**Task prompt:** From the data below, please reproduce exactly everything from the line that contains "have hN : ∀" down to the line that contains "(Fin.castAdd 3) C _", with both ends included.

**Provided entries:**
- - -
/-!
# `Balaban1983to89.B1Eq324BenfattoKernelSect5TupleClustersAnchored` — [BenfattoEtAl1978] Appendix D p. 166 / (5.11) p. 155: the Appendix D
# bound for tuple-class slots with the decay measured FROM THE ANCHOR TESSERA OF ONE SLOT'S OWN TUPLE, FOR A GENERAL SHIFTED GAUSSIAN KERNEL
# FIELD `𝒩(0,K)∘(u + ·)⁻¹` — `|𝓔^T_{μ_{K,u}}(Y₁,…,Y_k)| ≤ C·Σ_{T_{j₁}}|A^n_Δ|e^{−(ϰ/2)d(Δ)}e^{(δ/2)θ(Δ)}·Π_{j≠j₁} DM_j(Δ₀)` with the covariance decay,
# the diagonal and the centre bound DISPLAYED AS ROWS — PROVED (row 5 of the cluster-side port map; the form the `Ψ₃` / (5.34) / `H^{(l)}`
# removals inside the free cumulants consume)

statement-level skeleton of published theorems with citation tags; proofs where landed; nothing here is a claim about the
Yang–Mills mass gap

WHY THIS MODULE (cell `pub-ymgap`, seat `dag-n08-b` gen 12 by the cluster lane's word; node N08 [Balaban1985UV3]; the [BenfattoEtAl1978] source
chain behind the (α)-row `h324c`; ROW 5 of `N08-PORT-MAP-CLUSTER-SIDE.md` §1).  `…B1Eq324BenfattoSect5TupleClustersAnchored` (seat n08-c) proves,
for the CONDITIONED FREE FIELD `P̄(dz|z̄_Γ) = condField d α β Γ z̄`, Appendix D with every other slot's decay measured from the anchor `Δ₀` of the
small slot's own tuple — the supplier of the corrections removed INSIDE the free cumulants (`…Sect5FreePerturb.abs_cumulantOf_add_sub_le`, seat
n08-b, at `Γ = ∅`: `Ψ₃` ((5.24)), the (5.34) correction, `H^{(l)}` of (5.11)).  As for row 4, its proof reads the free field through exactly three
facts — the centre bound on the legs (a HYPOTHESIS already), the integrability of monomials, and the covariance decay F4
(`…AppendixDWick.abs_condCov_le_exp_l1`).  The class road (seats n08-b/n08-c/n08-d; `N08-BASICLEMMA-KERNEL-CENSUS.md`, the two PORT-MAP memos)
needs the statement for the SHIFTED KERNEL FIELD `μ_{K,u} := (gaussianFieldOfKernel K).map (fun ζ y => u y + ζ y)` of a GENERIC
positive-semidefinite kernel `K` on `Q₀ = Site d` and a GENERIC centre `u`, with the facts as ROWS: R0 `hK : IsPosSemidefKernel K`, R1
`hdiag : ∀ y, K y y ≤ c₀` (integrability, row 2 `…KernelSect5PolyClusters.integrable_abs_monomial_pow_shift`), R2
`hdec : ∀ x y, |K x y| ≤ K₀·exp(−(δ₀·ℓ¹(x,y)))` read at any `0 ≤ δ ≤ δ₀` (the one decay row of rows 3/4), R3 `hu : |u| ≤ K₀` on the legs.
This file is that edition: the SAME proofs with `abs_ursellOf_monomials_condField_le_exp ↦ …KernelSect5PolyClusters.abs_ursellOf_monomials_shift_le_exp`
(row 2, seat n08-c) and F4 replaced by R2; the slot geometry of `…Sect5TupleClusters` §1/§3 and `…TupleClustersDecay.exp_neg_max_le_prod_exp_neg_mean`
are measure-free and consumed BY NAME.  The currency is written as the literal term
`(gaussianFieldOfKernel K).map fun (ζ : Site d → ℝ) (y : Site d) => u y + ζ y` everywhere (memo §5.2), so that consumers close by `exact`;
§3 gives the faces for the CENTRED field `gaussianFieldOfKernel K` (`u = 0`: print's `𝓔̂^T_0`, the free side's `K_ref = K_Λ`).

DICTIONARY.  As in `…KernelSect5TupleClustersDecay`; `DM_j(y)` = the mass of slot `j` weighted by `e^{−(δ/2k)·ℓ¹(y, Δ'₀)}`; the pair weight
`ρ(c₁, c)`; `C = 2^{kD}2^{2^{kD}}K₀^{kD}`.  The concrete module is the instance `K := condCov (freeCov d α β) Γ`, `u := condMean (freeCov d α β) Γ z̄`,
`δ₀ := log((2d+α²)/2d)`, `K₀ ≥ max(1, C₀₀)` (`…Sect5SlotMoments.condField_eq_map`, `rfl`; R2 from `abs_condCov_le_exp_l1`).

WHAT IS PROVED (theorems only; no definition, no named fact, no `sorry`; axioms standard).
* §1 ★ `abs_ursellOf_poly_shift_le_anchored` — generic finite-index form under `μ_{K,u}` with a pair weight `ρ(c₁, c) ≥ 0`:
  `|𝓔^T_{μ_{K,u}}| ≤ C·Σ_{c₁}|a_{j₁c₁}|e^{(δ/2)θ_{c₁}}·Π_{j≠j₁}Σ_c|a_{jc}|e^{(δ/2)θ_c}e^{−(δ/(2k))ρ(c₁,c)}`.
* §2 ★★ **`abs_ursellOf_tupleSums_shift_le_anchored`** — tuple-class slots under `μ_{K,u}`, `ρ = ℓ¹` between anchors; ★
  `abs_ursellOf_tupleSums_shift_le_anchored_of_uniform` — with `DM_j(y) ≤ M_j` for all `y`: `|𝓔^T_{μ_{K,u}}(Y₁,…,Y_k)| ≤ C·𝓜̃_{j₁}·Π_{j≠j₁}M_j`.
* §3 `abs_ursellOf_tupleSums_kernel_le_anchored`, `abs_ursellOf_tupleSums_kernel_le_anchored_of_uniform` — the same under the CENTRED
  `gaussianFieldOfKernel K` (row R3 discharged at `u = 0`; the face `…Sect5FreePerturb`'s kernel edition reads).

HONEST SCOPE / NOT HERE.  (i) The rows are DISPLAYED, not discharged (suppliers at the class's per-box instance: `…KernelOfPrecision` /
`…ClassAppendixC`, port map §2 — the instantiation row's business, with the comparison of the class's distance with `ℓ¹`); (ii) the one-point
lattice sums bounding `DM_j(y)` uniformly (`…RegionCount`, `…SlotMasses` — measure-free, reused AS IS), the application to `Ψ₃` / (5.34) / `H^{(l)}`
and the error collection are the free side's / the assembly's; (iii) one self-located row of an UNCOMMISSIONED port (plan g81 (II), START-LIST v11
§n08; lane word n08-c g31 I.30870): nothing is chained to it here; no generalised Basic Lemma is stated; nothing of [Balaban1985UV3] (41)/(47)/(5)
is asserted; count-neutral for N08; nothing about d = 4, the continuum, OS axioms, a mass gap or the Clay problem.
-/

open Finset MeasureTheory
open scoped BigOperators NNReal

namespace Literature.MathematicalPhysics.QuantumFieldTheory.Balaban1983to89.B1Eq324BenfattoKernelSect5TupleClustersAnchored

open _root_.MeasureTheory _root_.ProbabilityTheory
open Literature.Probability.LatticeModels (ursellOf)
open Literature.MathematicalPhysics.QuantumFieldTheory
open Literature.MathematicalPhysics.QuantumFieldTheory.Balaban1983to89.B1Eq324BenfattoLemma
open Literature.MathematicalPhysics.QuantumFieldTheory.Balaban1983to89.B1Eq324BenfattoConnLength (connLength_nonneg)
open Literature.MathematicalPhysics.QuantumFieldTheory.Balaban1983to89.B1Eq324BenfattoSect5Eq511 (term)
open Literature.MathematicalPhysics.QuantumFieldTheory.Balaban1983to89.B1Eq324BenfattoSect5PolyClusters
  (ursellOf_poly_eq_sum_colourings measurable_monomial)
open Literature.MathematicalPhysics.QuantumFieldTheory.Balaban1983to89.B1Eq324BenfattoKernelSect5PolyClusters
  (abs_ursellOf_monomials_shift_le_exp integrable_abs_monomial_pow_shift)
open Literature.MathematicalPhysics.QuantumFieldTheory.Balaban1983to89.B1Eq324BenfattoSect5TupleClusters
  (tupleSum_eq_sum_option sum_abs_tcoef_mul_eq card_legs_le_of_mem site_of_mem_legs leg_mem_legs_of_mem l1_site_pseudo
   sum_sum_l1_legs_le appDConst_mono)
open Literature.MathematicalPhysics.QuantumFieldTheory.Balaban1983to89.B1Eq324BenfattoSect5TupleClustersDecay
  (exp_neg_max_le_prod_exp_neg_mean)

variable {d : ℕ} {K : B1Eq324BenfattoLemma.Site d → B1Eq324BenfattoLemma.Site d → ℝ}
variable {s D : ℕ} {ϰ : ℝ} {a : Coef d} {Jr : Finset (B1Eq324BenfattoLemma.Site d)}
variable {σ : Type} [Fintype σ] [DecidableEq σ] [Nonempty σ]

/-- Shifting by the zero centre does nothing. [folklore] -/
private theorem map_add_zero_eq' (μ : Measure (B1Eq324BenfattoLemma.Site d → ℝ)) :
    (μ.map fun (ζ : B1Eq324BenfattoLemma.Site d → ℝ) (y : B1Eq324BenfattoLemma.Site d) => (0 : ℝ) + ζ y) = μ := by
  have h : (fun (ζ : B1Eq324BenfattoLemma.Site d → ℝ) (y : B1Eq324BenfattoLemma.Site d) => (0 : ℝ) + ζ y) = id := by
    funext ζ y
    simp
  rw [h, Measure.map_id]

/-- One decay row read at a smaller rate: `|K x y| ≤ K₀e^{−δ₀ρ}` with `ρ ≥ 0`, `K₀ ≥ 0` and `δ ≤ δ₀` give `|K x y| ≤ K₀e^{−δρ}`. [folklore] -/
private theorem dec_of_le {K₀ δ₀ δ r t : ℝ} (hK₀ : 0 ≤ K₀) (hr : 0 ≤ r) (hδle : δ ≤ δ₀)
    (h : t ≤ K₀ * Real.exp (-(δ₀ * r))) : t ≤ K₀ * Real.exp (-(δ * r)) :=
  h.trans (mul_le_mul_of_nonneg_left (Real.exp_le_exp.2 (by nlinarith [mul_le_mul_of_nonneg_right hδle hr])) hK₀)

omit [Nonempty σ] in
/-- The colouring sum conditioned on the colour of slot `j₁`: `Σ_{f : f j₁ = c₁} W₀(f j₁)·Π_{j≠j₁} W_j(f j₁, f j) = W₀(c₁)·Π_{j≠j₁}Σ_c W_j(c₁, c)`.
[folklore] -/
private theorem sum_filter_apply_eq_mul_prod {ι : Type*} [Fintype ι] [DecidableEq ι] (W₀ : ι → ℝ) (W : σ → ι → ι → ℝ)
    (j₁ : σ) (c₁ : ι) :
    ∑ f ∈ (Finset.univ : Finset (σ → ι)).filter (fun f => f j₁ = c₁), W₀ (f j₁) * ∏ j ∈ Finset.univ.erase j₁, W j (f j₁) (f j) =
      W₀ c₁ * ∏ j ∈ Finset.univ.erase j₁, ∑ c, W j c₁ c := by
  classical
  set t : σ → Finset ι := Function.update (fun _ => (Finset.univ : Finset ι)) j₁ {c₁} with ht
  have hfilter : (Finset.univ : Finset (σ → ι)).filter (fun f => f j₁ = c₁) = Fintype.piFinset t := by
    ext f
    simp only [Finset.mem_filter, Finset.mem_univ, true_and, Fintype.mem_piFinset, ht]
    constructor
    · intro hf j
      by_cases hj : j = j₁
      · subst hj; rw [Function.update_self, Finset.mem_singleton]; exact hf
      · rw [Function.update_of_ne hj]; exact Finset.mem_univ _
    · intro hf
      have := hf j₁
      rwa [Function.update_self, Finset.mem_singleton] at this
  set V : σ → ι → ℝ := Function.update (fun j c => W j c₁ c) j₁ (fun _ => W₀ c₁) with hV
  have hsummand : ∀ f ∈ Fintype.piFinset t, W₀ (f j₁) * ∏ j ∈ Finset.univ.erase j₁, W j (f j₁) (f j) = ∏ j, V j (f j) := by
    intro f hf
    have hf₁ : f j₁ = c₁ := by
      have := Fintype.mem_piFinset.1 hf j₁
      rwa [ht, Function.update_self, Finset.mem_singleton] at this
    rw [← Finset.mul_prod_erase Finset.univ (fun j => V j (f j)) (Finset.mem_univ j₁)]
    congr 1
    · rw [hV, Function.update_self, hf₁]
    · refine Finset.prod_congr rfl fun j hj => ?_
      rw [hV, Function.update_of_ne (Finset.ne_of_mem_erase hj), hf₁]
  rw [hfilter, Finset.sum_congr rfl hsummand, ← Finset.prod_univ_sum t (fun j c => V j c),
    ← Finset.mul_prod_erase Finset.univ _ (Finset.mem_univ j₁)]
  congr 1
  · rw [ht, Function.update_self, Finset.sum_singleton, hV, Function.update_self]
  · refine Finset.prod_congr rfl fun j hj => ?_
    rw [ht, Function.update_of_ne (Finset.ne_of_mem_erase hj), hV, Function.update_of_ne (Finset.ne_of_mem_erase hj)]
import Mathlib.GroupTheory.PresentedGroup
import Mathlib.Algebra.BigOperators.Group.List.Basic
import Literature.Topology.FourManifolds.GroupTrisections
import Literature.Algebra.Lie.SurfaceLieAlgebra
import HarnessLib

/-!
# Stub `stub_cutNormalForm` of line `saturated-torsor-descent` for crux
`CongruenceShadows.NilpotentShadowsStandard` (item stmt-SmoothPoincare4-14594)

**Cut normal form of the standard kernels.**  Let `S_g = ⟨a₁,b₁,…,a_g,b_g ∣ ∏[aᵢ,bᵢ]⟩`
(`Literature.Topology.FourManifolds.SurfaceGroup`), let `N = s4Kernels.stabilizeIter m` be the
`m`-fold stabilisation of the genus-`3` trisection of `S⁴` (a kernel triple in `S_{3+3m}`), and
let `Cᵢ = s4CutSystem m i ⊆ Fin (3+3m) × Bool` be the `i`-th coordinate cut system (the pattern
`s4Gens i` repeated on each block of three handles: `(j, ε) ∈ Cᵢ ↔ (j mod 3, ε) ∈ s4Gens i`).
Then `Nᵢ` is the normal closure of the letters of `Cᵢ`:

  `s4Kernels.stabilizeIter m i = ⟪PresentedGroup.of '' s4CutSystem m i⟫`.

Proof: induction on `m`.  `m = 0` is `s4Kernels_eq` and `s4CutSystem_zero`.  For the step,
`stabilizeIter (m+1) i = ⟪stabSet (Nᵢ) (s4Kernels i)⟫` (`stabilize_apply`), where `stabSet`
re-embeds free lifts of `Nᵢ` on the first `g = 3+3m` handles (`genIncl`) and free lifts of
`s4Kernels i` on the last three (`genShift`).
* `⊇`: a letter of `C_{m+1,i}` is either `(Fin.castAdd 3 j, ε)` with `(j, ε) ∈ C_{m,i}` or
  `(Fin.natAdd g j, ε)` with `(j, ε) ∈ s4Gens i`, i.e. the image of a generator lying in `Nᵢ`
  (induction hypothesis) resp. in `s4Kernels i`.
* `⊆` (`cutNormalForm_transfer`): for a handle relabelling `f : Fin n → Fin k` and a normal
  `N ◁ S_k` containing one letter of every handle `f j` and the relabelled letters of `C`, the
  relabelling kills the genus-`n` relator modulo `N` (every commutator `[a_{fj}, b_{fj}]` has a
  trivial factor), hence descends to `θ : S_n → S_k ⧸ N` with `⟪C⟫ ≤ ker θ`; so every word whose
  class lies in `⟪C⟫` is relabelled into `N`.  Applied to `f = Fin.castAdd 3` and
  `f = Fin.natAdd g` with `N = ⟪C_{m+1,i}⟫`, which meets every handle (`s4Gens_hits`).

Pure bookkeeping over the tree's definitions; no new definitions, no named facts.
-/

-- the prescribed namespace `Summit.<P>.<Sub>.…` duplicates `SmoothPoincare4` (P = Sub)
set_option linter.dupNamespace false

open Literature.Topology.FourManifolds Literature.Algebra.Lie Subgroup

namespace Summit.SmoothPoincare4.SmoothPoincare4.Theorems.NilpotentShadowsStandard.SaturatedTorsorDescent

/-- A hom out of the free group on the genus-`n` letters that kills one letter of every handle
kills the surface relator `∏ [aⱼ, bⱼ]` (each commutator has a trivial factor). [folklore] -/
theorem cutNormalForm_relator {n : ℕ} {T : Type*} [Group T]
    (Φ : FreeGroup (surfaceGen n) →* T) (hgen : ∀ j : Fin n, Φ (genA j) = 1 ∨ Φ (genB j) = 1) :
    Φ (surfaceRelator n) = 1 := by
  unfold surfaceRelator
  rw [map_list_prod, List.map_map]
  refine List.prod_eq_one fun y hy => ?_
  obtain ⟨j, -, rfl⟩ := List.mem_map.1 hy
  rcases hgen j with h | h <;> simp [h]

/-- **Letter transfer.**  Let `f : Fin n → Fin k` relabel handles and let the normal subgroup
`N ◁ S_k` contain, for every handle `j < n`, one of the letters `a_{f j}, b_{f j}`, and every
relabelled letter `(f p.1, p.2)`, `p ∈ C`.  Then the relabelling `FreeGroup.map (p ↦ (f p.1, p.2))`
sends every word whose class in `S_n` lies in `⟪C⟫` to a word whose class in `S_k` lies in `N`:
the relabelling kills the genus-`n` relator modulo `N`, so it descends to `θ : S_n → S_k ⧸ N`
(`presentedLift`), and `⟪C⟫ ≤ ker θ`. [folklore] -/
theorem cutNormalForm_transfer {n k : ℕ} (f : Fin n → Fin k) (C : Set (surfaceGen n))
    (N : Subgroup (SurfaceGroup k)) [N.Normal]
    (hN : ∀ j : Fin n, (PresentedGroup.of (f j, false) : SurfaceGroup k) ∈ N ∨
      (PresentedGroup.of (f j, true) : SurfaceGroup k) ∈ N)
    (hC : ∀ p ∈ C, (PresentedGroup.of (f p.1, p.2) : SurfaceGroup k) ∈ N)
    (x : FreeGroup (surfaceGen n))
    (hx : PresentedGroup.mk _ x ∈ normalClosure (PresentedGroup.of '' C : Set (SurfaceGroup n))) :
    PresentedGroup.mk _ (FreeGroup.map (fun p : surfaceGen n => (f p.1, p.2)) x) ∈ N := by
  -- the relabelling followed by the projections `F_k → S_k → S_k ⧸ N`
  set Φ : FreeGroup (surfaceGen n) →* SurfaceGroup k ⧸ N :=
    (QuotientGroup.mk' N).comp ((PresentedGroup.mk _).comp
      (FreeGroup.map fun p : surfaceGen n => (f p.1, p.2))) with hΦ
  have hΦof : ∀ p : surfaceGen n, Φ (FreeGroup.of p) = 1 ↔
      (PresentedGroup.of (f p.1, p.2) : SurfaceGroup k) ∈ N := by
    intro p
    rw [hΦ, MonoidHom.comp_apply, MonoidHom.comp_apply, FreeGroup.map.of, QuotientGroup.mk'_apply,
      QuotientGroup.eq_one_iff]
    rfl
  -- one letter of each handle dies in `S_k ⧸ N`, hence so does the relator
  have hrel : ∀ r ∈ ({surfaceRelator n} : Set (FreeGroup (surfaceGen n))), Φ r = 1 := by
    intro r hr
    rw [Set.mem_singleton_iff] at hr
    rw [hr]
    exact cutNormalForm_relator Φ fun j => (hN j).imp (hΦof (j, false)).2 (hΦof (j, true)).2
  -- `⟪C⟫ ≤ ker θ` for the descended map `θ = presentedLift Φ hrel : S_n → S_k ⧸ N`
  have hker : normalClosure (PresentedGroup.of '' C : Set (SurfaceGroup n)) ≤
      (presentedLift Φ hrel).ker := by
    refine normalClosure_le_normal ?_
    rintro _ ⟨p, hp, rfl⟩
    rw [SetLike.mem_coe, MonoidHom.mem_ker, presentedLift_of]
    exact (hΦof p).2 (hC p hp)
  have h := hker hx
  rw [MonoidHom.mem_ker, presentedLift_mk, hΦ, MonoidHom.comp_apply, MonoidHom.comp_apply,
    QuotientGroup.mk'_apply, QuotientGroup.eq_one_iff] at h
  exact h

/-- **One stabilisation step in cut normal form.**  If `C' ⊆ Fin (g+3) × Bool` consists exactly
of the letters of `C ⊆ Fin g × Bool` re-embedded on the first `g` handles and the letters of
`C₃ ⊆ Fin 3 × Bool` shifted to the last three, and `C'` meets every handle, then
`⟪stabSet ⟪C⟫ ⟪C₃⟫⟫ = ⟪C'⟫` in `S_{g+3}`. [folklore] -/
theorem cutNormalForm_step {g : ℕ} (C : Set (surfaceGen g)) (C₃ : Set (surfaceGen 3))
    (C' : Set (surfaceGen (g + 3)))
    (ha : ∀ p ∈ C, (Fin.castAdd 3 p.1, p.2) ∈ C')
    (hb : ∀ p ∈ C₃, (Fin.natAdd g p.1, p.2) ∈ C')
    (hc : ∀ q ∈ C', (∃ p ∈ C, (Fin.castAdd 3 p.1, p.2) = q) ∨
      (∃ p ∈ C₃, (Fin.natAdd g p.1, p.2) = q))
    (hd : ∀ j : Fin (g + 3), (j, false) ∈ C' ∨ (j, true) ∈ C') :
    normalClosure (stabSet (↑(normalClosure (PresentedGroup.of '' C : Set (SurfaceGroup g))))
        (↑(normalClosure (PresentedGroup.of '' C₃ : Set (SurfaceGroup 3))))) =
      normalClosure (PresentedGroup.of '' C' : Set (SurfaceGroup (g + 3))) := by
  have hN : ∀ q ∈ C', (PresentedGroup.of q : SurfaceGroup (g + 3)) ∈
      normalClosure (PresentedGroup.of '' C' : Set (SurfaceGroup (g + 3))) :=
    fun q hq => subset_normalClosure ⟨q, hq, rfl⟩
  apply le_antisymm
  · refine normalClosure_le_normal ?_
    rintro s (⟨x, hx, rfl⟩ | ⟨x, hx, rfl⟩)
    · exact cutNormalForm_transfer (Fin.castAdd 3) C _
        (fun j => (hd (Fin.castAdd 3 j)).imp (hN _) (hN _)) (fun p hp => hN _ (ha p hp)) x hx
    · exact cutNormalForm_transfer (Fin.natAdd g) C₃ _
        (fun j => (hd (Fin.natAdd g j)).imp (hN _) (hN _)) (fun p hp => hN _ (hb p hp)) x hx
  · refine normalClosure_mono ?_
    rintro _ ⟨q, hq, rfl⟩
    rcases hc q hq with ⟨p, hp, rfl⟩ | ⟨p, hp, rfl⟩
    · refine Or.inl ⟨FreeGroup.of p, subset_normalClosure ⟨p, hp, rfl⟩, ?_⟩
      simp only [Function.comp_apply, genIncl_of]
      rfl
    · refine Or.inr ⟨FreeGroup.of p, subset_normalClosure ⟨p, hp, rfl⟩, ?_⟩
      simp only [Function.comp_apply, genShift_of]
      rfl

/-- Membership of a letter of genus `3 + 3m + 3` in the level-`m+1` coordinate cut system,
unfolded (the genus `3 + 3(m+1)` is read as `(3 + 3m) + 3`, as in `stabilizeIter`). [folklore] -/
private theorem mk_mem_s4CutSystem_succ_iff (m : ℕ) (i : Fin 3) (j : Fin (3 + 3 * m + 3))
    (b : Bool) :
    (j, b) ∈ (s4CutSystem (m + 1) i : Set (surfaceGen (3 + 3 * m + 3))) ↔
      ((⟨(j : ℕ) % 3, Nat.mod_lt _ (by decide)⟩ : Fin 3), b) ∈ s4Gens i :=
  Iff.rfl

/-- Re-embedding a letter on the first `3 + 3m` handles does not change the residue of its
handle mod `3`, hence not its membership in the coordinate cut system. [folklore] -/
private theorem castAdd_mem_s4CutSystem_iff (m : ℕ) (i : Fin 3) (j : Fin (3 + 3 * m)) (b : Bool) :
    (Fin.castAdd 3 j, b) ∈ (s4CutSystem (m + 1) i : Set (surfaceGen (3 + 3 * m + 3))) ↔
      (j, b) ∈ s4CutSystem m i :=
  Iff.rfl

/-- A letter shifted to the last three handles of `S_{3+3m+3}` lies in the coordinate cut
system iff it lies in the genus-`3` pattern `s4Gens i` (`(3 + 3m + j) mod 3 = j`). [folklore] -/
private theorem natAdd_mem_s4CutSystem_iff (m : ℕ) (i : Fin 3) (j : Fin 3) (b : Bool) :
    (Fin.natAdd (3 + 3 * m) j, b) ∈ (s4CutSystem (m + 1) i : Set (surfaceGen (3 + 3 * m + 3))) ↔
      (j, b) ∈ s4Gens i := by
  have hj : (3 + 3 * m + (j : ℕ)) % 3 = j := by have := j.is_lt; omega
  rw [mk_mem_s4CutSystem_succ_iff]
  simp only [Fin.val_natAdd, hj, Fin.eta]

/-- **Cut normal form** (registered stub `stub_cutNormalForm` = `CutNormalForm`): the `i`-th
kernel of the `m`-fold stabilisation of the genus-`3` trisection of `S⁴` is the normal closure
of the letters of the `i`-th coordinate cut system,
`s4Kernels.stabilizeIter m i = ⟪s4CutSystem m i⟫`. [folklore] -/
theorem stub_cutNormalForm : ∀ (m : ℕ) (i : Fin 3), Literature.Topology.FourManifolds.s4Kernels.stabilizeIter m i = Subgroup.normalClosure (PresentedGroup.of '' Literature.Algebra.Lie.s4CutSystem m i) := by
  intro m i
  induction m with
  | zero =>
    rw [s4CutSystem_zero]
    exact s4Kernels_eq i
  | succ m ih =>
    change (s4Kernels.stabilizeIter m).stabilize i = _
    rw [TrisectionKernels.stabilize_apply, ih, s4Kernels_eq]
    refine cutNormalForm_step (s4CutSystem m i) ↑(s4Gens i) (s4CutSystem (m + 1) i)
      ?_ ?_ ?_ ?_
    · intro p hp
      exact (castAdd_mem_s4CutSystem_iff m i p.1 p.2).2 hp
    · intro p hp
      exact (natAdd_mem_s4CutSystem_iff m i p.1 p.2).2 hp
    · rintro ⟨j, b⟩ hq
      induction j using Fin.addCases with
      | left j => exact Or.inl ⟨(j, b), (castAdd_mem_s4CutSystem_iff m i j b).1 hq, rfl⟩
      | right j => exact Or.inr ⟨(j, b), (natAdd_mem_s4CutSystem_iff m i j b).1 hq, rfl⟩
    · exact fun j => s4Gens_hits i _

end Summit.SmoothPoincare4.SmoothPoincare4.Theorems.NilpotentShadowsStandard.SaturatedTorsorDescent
- - -
**Solution below:**
  have hN : ∀ q ∈ C', (PresentedGroup.of q : SurfaceGroup (g + 3)) ∈
      normalClosure (PresentedGroup.of '' C' : Set (SurfaceGroup (g + 3))) :=
    fun q hq => subset_normalClosure ⟨q, hq, rfl⟩
  apply le_antisymm
  · refine normalClosure_le_normal ?_
    rintro s (⟨x, hx, rfl⟩ | ⟨x, hx, rfl⟩)
    · exact cutNormalForm_transfer (Fin.castAdd 3) C _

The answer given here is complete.